También para el sociólogo Alberto Adrianzén el triunfo expresa “no tanto una ideología sino un malestar, una protesta”. Estima que esta izquierda no es la de Barrantes, “en un sentido clásico de la palabra”.

“Es una izquierda provinciana ¿no? Castillo postula por un partido que nace en Junín y compuesto por gente de regiones, porque hay un proceso en las regiones con nuevos liderazgos. Recordemos que Barrantes forjó su liderazgo en Lima”.

Para Adrianzén, Castillo es un maestro rural y “un hijo del velasquismo, un producto de la Reforma Agraria, del proceso de Velasco que libera a los campesinos de las relaciones precapitalistas. Es un producto popular, de abajo. Es la diferencia con el propio Barrantes y Mendoza”.

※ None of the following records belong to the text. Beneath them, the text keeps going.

/-- Components of the projection `E → P`. [cite: MochizukiFrdII2008, Prop. 1.5 p.13] -/
@[simp] theorem toP_obj (X : Loc F π) : (toP F π).obj X = X.fst := rfl

/-- Components of the projection `E → P`. [cite: MochizukiFrdII2008, Prop. 1.5 p.13] -/
@[simp] theorem toP_map {X Y : Loc F π} (f : X ⟶ Y) : (toP F π).map f = f.fst := rfl

/-- Components of the projection `E → E₀`. [cite: MochizukiFrdII2008, Prop. 1.5 p.13] -/
@[simp] theorem toE₀_obj (X : Loc F π) : (toE₀ F π).obj X = X.snd := rfl

/-- Components of the projection `E → E₀`. [cite: MochizukiFrdII2008, Prop. 1.5 p.13] -/
@[simp] theorem toE₀_map {X Y : Loc F π} (f : X ⟶ Y) : (toE₀ F π).map f = f.snd := rfl

/-- A morphism of `E` is a `P`-isomorphism iff its `P`-component is an isomorphism.
[cite: MochizukiFrdII2008, Prop. 1.5 p.13] -/
theorem isProjIso_toP_iff {X Y : Loc F π} (f : X ⟶ Y) : IsProjIso (toP F π) f ↔ IsIso f.fst :=
  Iff.rfl

/-- In `E = P ×_{P₀} E₀` the `E₀`-component of a morphism is pinned down by its `P`-component:
`π(f₂) = α_X⁻¹ ≫ F(f₁) ≫ α_Y`. [cite: MochizukiFrdII2008, Prop. 1.5 (i) p.13] -/
theorem map_snd_eq {X Y : Loc F π} (f : X ⟶ Y) :
    π.map f.snd = X.iso.inv ≫ F.map f.fst ≫ Y.iso.hom := by
  rw [Iso.eq_inv_comp]
  exact f.w.symm

/-- If `π` is faithful, a morphism of `E` is determined by its `P`-component.
[cite: MochizukiFrdII2008, Prop. 1.5 (i) p.13] -/
theorem hom_eq_of_fst_eq [π.Faithful] {X Y : Loc F π} {f g : X ⟶ Y} (h : f.fst = g.fst) : f = g := by
  apply CFP.hom_ext h
  apply π.map_injective
  rw [map_snd_eq, map_snd_eq, h]

/-! ### (i) `E → P` is faithful and arrow-wise essentially surjective; the `Hom`-bijection -/

/-- FrdII Prop. 1.5 (i), first clause: `E → P` is faithful (given that `E₀ → P₀` is, Ex. 1.4 (ii)).
[cite: MochizukiFrdII2008, Prop. 1.5 (i) p.13] -/
theorem toP_faithful [π.Faithful] : (toP F π).Faithful :=
  ⟨fun h => hom_eq_of_fst_eq h⟩

/-- A lift of an arrow of `P` to an arrow of `E` with prescribed components: from isomorphisms
`F A ≅ π X₁`, `F A' ≅ π X₂` and `e : X₁ → X₂` over `F g`. [cite: MochizukiFrdII2008, Prop. 1.5 (i) p.13] -/
def liftHom {A A' : P} (g : A ⟶ A') {X₁ X₂ : E₀} (α : F.obj A ≅ π.obj X₁) (β : F.obj A' ≅ π.obj X₂)
    (e : X₁ ⟶ X₂) (w : F.map g ≫ β.hom = α.hom ≫ π.map e) :
    (CFP.mk A X₁ α : Loc F π) ⟶ CFP.mk A' X₂ β :=
  ⟨g, e, w⟩

/-- FrdII Prop. 1.5 (i), second clause: `E → P` is arrow-wise essentially surjective (given that
`E₀ → P₀` is, Ex. 1.4 (ii)); in fact every arrow of `P` is literally the image of an arrow of `E`.
[cite: MochizukiFrdII2008, Prop. 1.5 (i) p.13] -/
theorem exists_hom_over (hπ : IsArrowwiseEssSurj π) {A A' : P} (g : A ⟶ A') :
    ∃ (X Y : Loc F π) (f : X ⟶ Y) (hX : X.fst = A) (hY : Y.fst = A'),
      f.fst = eqToHom hX ≫ g ≫ eqToHom hY.symm := by
  obtain ⟨X₁, X₂, e, ⟨i⟩⟩ := hπ (F.map g)
  -- `i : Arrow.mk (π.map e) ≅ Arrow.mk (F.map g)`
  let α : F.obj A ≅ π.obj X₁ := (Arrow.leftFunc.mapIso i).symm
  let β : F.obj A' ≅ π.obj X₂ := (Arrow.rightFunc.mapIso i).symm
  have w : F.map g ≫ β.hom = α.hom ≫ π.map e := by
    have h1 := Arrow.w i.inv
    simp only [Arrow.mk_hom] at h1
    exact h1.symm
  exact ⟨CFP.mk A X₁ α, CFP.mk A' X₂ β, liftHom g α β e w, rfl, rfl, by simp [liftHom]⟩

/-- FrdII Prop. 1.5 (i): `E → P` is arrow-wise essentially surjective.
[cite: MochizukiFrdII2008, Prop. 1.5 (i) p.13] -/
theorem isArrowwiseEssSurj_toP (hπ : IsArrowwiseEssSurj π) : IsArrowwiseEssSurj (toP F π) := by
  intro A A' g
  obtain ⟨X, Y, f, hX, hY, hf⟩ := exists_hom_over (F := F) hπ g
  subst hX hY
  refine ⟨X, Y, f, ?_⟩
  simp only [eqToHom_refl, Category.id_comp, Category.comp_id] at hf
  rw [show (toP F π).map f = g from hf]
  exact IsAbstractlyEquivalent.refl g

/-- `E → P` is essentially surjective as soon as `E₀ → P₀` is (used in (ii)).
[cite: MochizukiFrdII2008, Prop. 1.5 (ii) p.13] -/
theorem toP_essSurj [π.EssSurj] : (toP F π).EssSurj :=
  ⟨fun A => ⟨CFP.mk A (π.objPreimage (F.obj A)) (π.objObjPreimageIso (F.obj A)).symm, ⟨Iso.refl A⟩⟩⟩

/-- An object of `E` over (an object equal to) a given object of `P`, when `E₀ → P₀` is essentially
surjective. [cite: MochizukiFrdII2008, Prop. 1.5 (ii) p.13] -/
theorem exists_obj_over [π.EssSurj] (A : P) : ∃ X : Loc F π, X.fst = A :=
  ⟨CFP.mk A (π.objPreimage (F.obj A)) (π.objObjPreimageIso (F.obj A)).symm, rfl⟩

/-- FrdII Prop. 1.5 (i), the bijection: if `P₀` is reconstructed from `E₀` by inverting
`P₀`-isomorphisms ("the easily verified observation that such a bijection exists when `P → P₀` is
the identity functor", p. 14), then `P` is reconstructed from `E = P ×_{P₀} E₀` by inverting
`P`-isomorphisms. [cite: MochizukiFrdII2008, Prop. 1.5 (i) p.13] -/
theorem homReconstruction_toP (h : HomReconstruction π) : HomReconstruction (toP F π) := by
  constructor
  · intro X Y g
    change X.fst ⟶ Y.fst at g
    -- transport `F g` to `π X.snd → π Y.snd` and present it upstairs in `E₀`
    obtain ⟨Z₀, s₀, f₀, hs₀, hw⟩ :=
      h.surj X.snd Y.snd (X.iso.inv ≫ F.map g ≫ Y.iso.hom)
    have hs₀' : IsIso (π.map s₀) := hs₀
    let γ : F.obj X.fst ≅ π.obj Z₀ := X.iso ≪≫ (asIso (π.map s₀)).symm
    refine ⟨CFP.mk X.fst Z₀ γ, ⟨𝟙 _, s₀, ?_⟩, ⟨g, f₀, ?_⟩, ?_, ?_⟩
    · simp [γ]
    · rw [← hw]
      simp [γ]
    · exact inferInstanceAs (IsIso (𝟙 X.fst))
    · simp
  · intro X Y Z Z' s f s' f' g hs hs' hsg hs'g
    change X.fst ⟶ Y.fst at g
    have hs₁ : IsIso s.fst := hs
    have hs'₁ : IsIso s'.fst := hs'
    have hsg' : s.fst ≫ g = f.fst := hsg
    have hs'g' : s'.fst ≫ g = f'.fst := hs'g
    -- downstairs in `P₀` both pairs present the same arrow `X.iso⁻¹ ≫ F g ≫ Y.iso`
    have key : ∀ {W : Loc F π} (t : W ⟶ X) (k : W ⟶ Y), t.fst ≫ g = k.fst →
        π.map t.snd ≫ (X.iso.inv ≫ F.map g ≫ Y.iso.hom) = π.map k.snd := by
      intro W t k htk
      rw [map_snd_eq, map_snd_eq, ← htk, F.map_comp]
      simp
    have hπs : IsProjIso π s.snd := by
      change IsIso (π.map s.snd); rw [map_snd_eq]; infer_instance
    have hπs' : IsProjIso π s'.snd := by
      change IsIso (π.map s'.snd); rw [map_snd_eq]; infer_instance
    obtain ⟨W₀, t₀, t₀', ht₀, ht₀', hts, htf⟩ :=
      h.inj s.snd f.snd s'.snd f'.snd _ hπs hπs' (key s f hsg') (key s' f' hs'g')
    have ht₀i : IsIso (π.map t₀) := ht₀
    have ht₀'i : IsIso (π.map t₀') := ht₀'
    let δ : F.obj Z.fst ≅ π.obj W₀ := Z.iso ≪≫ (asIso (π.map t₀)).symm
    -- the refinement `W = (Z.fst, W₀, δ)` with `t = (𝟙, t₀)` and `t' = (s.fst ≫ inv s'.fst, t₀')`
    have e2 : π.map t₀' = π.map t₀ ≫ Z.iso.inv ≫ F.map s.fst ≫ inv (F.map s'.fst) ≫ Z'.iso.hom := by
      have e1 : π.map t₀ ≫ π.map s.snd = π.map t₀' ≫ π.map s'.snd := by
        rw [← π.map_comp, hts, π.map_comp]
      rw [map_snd_eq, map_snd_eq] at e1
      have e1' := e1 =≫ (X.iso.inv ≫ inv (F.map s'.fst) ≫ Z'.iso.hom)
      simp only [Category.assoc, Iso.hom_inv_id_assoc, IsIso.hom_inv_id_assoc, Iso.inv_hom_id,
        Category.comp_id] at e1'
      exact e1'.symm
    have wt' : F.map (s.fst ≫ inv s'.fst) ≫ Z'.iso.hom = δ.hom ≫ π.map t₀' := by
      simp only [δ, Iso.trans_hom, Iso.symm_hom, asIso_inv, Category.assoc, e2,
        IsIso.inv_hom_id_assoc, Iso.hom_inv_id_assoc, F.map_comp, F.map_inv]
    refine ⟨CFP.mk Z.fst W₀ δ, ⟨𝟙 _, t₀, by simp [δ]⟩, ⟨s.fst ≫ inv s'.fst, t₀', wt'⟩,
      ?_, ?_, ?_, ?_⟩
    · exact inferInstanceAs (IsIso (𝟙 Z.fst))
    · change IsIso (s.fst ≫ inv s'.fst); infer_instance
    · exact CFP.hom_ext (by simp) hts
    · refine CFP.hom_ext ?_ htf
      simp only [CFP.comp_fst, Category.id_comp, Category.assoc]
      rw [← hs'g', IsIso.inv_hom_id_assoc, hsg']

Mientras, el historiador Ragas opina que Castillo “tiene ante sí un desafío enorme –quizás similar al del APRA cuando llegó al poder en 1985 después de medio siglo– de demostrar que puede llevar a cabo cambios sociales importantes en el marco democrático y tomar distancia de modelos caducos”.

“Final de un ciclo”

El triunfo de la izquierda con Castillo, agrega Adrianzén, cierra un capítulo de nuestra historia. “Es el final de un ciclo histórico, lo cierra en el sentido que se abre la posibilidad de transformar el país”, anota.

“Más que un punto de llegada, es un punto de partida para resolver los nuevos conflictos que hay en la izquierda, entre Lima y las provincias, entre las clases medias que dirigen y clases no medias que no dirigen. Es un punto de arranque y abre una posibilidad de componer una izquierda nacional. Un punto de partida que puede servir para crear una izquierda múltiple, variada, de largo aliento”.

Desafíos a la vista

Para el politólogo José Carlos Godoy, “la izquierda tiene dos desafíos: el primero es mantener una unidad de criterio en materia política y de políticas públicas; el segundo, sacudirse la imagen de ineficiencia en la gestión que la izquierda tuvo a partir de la gestión de Susana Villarán en Lima”.

Ragas aclara que gobernar “en medio de la peor pandemia que afecta al país desde hace un siglo y con una extrema derecha que sabotea la institucionalidad no va a ser sencillo… Pero gobernar en Perú nunca lo ha sido, así que independientemente de nuestras preferencias políticas, toca apoyar de manera crítica al Gobierno para que podamos salir de esta crisis sanitaria, económica y política pronto”.

Más que gobernar

Adrianzén anota que, desde el año 30 del siglo XX, “la derecha siempre le ha prohibido al Apra y a la izquierda gobernar, con Velasco eso se quiebra y tras 50 años la izquierda llegó al Gobierno… Por eso, pedirle que sepa gobernar el país que es un desastre al ser gobernado por la derecha es una frescura. Este sector ha gobernado, ha impulsado golpes, ha impedido que el Apra gobierne décadas”.

Concluye: “Sí, será un reto gobernar y, más que ello, crear una democracia realmente inclusiva, igualitaria. Creo que la izquierda sí está preparada para gobernar o deberá aprender”.

Frente a la advertencia inicial de Martín Tanaka, “no se trata solo de ganar”, pronto se conocerán más respuestas.